### Prompt
From the data that follows, print exactly the lines starting at the one containing "(MuTwoSetting.modelχ' p).Pt, (MuTwoSetting.modelχ'" and ending at the one containing "1.10 statements is"; include both of them and nothing more.

........

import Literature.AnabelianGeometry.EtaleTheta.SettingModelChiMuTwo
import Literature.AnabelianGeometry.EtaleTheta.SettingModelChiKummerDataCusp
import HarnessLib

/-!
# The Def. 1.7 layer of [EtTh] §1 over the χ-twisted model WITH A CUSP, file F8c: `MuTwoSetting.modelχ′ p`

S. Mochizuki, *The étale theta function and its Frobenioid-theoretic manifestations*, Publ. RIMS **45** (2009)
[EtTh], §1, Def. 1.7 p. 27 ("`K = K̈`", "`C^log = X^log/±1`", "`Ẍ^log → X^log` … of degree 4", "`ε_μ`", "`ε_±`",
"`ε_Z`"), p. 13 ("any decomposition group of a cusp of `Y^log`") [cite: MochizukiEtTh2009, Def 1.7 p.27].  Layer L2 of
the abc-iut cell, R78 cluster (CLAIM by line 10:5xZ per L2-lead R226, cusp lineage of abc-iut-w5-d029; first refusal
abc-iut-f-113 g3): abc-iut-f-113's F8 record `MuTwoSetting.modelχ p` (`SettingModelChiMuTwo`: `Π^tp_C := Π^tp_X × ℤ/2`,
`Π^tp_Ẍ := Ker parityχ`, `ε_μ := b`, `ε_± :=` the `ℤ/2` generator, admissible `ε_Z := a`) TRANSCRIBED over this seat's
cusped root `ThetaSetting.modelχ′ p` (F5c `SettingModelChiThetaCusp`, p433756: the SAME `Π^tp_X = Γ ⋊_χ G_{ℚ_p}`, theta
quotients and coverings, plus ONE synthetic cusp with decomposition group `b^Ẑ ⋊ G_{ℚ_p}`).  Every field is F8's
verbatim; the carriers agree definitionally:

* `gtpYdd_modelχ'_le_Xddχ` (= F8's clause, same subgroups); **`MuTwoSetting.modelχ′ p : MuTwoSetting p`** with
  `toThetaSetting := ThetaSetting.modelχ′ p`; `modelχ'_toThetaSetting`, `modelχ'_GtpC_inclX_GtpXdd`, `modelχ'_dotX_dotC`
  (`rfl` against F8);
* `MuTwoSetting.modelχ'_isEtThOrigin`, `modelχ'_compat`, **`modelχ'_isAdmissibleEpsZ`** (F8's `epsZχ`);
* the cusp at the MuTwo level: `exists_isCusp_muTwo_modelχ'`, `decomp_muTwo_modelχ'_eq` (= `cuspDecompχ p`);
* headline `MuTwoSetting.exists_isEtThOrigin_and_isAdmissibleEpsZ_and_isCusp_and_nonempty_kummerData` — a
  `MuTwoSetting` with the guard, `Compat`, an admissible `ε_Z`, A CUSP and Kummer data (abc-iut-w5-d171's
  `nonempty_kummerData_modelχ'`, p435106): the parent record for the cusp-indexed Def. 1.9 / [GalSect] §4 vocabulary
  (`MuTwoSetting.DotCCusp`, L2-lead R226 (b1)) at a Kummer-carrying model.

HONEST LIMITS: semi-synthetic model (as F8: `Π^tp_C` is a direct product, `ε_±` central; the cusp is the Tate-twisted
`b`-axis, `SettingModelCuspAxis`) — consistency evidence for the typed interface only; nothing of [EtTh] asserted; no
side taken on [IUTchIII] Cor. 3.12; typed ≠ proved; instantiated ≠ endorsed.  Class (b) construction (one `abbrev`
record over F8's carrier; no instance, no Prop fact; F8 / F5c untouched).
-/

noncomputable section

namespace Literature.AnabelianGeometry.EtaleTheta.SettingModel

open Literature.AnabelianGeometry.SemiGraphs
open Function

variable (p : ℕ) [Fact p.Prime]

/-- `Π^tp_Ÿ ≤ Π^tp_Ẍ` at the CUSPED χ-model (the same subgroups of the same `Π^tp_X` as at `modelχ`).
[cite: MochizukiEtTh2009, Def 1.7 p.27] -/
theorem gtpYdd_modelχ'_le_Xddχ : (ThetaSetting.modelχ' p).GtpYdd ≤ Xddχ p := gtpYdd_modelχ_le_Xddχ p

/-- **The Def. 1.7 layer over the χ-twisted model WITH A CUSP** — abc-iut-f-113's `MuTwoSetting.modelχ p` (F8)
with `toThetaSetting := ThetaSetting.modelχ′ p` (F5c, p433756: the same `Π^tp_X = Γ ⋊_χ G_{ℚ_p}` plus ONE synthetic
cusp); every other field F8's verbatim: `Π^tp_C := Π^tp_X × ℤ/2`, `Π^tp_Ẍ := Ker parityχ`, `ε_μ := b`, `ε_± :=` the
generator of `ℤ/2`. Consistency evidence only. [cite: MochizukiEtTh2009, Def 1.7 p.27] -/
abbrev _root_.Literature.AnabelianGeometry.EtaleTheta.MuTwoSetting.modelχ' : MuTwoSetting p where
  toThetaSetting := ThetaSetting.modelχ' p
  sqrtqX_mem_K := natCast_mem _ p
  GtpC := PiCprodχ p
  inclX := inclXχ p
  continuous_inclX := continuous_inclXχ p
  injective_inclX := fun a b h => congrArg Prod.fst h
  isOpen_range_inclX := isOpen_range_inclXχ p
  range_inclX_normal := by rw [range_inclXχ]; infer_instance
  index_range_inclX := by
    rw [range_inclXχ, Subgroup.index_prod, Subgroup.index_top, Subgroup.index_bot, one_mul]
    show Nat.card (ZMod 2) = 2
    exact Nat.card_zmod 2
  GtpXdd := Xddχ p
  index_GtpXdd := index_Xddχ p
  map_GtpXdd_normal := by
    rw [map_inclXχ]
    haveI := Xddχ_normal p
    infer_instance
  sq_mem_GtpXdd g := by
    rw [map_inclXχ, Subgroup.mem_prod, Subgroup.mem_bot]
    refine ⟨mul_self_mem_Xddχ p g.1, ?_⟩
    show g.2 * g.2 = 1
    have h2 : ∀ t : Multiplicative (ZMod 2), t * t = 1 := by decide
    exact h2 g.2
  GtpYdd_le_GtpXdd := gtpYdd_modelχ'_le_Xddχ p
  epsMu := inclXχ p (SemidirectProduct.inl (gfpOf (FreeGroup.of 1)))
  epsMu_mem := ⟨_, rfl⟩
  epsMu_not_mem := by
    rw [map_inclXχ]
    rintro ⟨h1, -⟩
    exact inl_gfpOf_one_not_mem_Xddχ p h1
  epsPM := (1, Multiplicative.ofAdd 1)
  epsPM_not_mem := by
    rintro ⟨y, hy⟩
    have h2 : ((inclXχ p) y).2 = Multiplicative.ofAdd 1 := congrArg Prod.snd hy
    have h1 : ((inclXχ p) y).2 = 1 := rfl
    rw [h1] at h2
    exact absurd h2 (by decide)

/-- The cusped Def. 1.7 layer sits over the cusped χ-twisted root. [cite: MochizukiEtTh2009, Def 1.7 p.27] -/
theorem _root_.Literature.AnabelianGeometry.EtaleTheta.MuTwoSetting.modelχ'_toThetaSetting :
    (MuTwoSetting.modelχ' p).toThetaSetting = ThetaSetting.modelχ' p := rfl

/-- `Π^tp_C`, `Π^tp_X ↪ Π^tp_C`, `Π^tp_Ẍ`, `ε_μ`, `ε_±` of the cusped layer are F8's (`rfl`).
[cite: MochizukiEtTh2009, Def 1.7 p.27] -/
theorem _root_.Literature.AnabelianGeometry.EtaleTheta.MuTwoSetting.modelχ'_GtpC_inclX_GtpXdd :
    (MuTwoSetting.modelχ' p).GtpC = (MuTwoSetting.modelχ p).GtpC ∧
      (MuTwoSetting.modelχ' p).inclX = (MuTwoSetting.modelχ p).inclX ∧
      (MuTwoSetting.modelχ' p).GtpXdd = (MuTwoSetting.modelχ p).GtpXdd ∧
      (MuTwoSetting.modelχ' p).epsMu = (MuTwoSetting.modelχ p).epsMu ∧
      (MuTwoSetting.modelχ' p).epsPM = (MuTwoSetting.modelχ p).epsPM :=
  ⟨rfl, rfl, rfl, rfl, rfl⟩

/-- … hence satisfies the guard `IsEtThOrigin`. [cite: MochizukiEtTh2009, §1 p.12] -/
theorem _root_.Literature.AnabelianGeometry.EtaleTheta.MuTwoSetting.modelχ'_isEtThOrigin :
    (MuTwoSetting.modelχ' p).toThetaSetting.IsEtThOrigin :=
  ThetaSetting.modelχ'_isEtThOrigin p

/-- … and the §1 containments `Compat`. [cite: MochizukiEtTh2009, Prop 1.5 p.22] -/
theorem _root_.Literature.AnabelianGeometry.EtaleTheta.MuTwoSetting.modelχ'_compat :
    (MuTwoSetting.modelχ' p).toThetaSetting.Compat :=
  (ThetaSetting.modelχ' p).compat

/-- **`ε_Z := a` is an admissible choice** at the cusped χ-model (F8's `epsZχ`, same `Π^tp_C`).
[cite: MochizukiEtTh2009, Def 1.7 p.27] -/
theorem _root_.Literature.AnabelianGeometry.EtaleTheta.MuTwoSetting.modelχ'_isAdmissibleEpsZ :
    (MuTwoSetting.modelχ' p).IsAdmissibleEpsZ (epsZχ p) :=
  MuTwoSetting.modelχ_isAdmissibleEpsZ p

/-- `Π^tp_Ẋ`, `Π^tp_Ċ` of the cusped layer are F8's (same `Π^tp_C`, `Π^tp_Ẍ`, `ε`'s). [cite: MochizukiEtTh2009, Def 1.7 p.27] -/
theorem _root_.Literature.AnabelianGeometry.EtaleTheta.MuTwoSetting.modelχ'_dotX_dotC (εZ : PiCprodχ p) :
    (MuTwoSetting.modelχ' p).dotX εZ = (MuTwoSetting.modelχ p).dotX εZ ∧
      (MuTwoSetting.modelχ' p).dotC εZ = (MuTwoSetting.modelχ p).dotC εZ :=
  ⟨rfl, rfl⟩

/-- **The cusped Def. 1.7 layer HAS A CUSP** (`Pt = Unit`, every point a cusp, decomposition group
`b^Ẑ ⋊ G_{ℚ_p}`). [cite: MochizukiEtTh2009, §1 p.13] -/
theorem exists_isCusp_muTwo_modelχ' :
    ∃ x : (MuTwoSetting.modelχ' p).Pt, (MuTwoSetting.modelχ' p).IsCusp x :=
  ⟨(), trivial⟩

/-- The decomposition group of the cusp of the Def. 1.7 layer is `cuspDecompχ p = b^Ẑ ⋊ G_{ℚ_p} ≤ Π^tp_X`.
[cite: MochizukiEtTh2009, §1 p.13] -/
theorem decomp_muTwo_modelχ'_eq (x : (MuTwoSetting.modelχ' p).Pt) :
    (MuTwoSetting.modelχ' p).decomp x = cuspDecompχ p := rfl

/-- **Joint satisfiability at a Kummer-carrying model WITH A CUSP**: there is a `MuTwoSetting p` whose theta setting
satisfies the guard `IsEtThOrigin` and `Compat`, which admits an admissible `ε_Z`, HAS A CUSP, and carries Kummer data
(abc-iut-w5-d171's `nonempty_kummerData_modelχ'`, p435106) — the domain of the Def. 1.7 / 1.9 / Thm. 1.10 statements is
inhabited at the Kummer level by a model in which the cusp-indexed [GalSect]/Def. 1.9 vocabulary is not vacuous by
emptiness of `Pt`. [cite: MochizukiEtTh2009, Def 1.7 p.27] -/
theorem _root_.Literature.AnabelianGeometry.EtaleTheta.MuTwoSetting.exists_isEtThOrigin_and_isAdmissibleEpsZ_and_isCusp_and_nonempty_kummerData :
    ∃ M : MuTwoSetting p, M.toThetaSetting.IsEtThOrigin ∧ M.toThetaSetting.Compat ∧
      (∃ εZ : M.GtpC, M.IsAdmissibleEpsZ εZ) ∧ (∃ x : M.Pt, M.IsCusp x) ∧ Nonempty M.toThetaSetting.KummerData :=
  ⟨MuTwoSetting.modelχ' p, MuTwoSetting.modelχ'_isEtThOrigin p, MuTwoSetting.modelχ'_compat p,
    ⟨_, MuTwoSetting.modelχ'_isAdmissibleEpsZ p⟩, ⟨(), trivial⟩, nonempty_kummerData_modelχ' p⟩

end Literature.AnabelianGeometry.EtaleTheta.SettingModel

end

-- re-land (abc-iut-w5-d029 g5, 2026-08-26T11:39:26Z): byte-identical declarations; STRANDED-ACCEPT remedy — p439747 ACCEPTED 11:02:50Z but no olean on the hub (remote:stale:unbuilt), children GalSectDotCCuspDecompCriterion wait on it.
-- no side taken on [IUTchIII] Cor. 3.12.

........

### Exercise solution
    ∃ x : (MuTwoSetting.modelχ' p).Pt, (MuTwoSetting.modelχ' p).IsCusp x :=
  ⟨(), trivial⟩

/-- The decomposition group of the cusp of the Def. 1.7 layer is `cuspDecompχ p = b^Ẑ ⋊ G_{ℚ_p} ≤ Π^tp_X`.
[cite: MochizukiEtTh2009, §1 p.13] -/
theorem decomp_muTwo_modelχ'_eq (x : (MuTwoSetting.modelχ' p).Pt) :
    (MuTwoSetting.modelχ' p).decomp x = cuspDecompχ p := rfl

/-- **Joint satisfiability at a Kummer-carrying model WITH A CUSP**: there is a `MuTwoSetting p` whose theta setting
satisfies the guard `IsEtThOrigin` and `Compat`, which admits an admissible `ε_Z`, HAS A CUSP, and carries Kummer data
(abc-iut-w5-d171's `nonempty_kummerData_modelχ'`, p435106) — the domain of the Def. 1.7 / 1.9 / Thm. 1.10 statements is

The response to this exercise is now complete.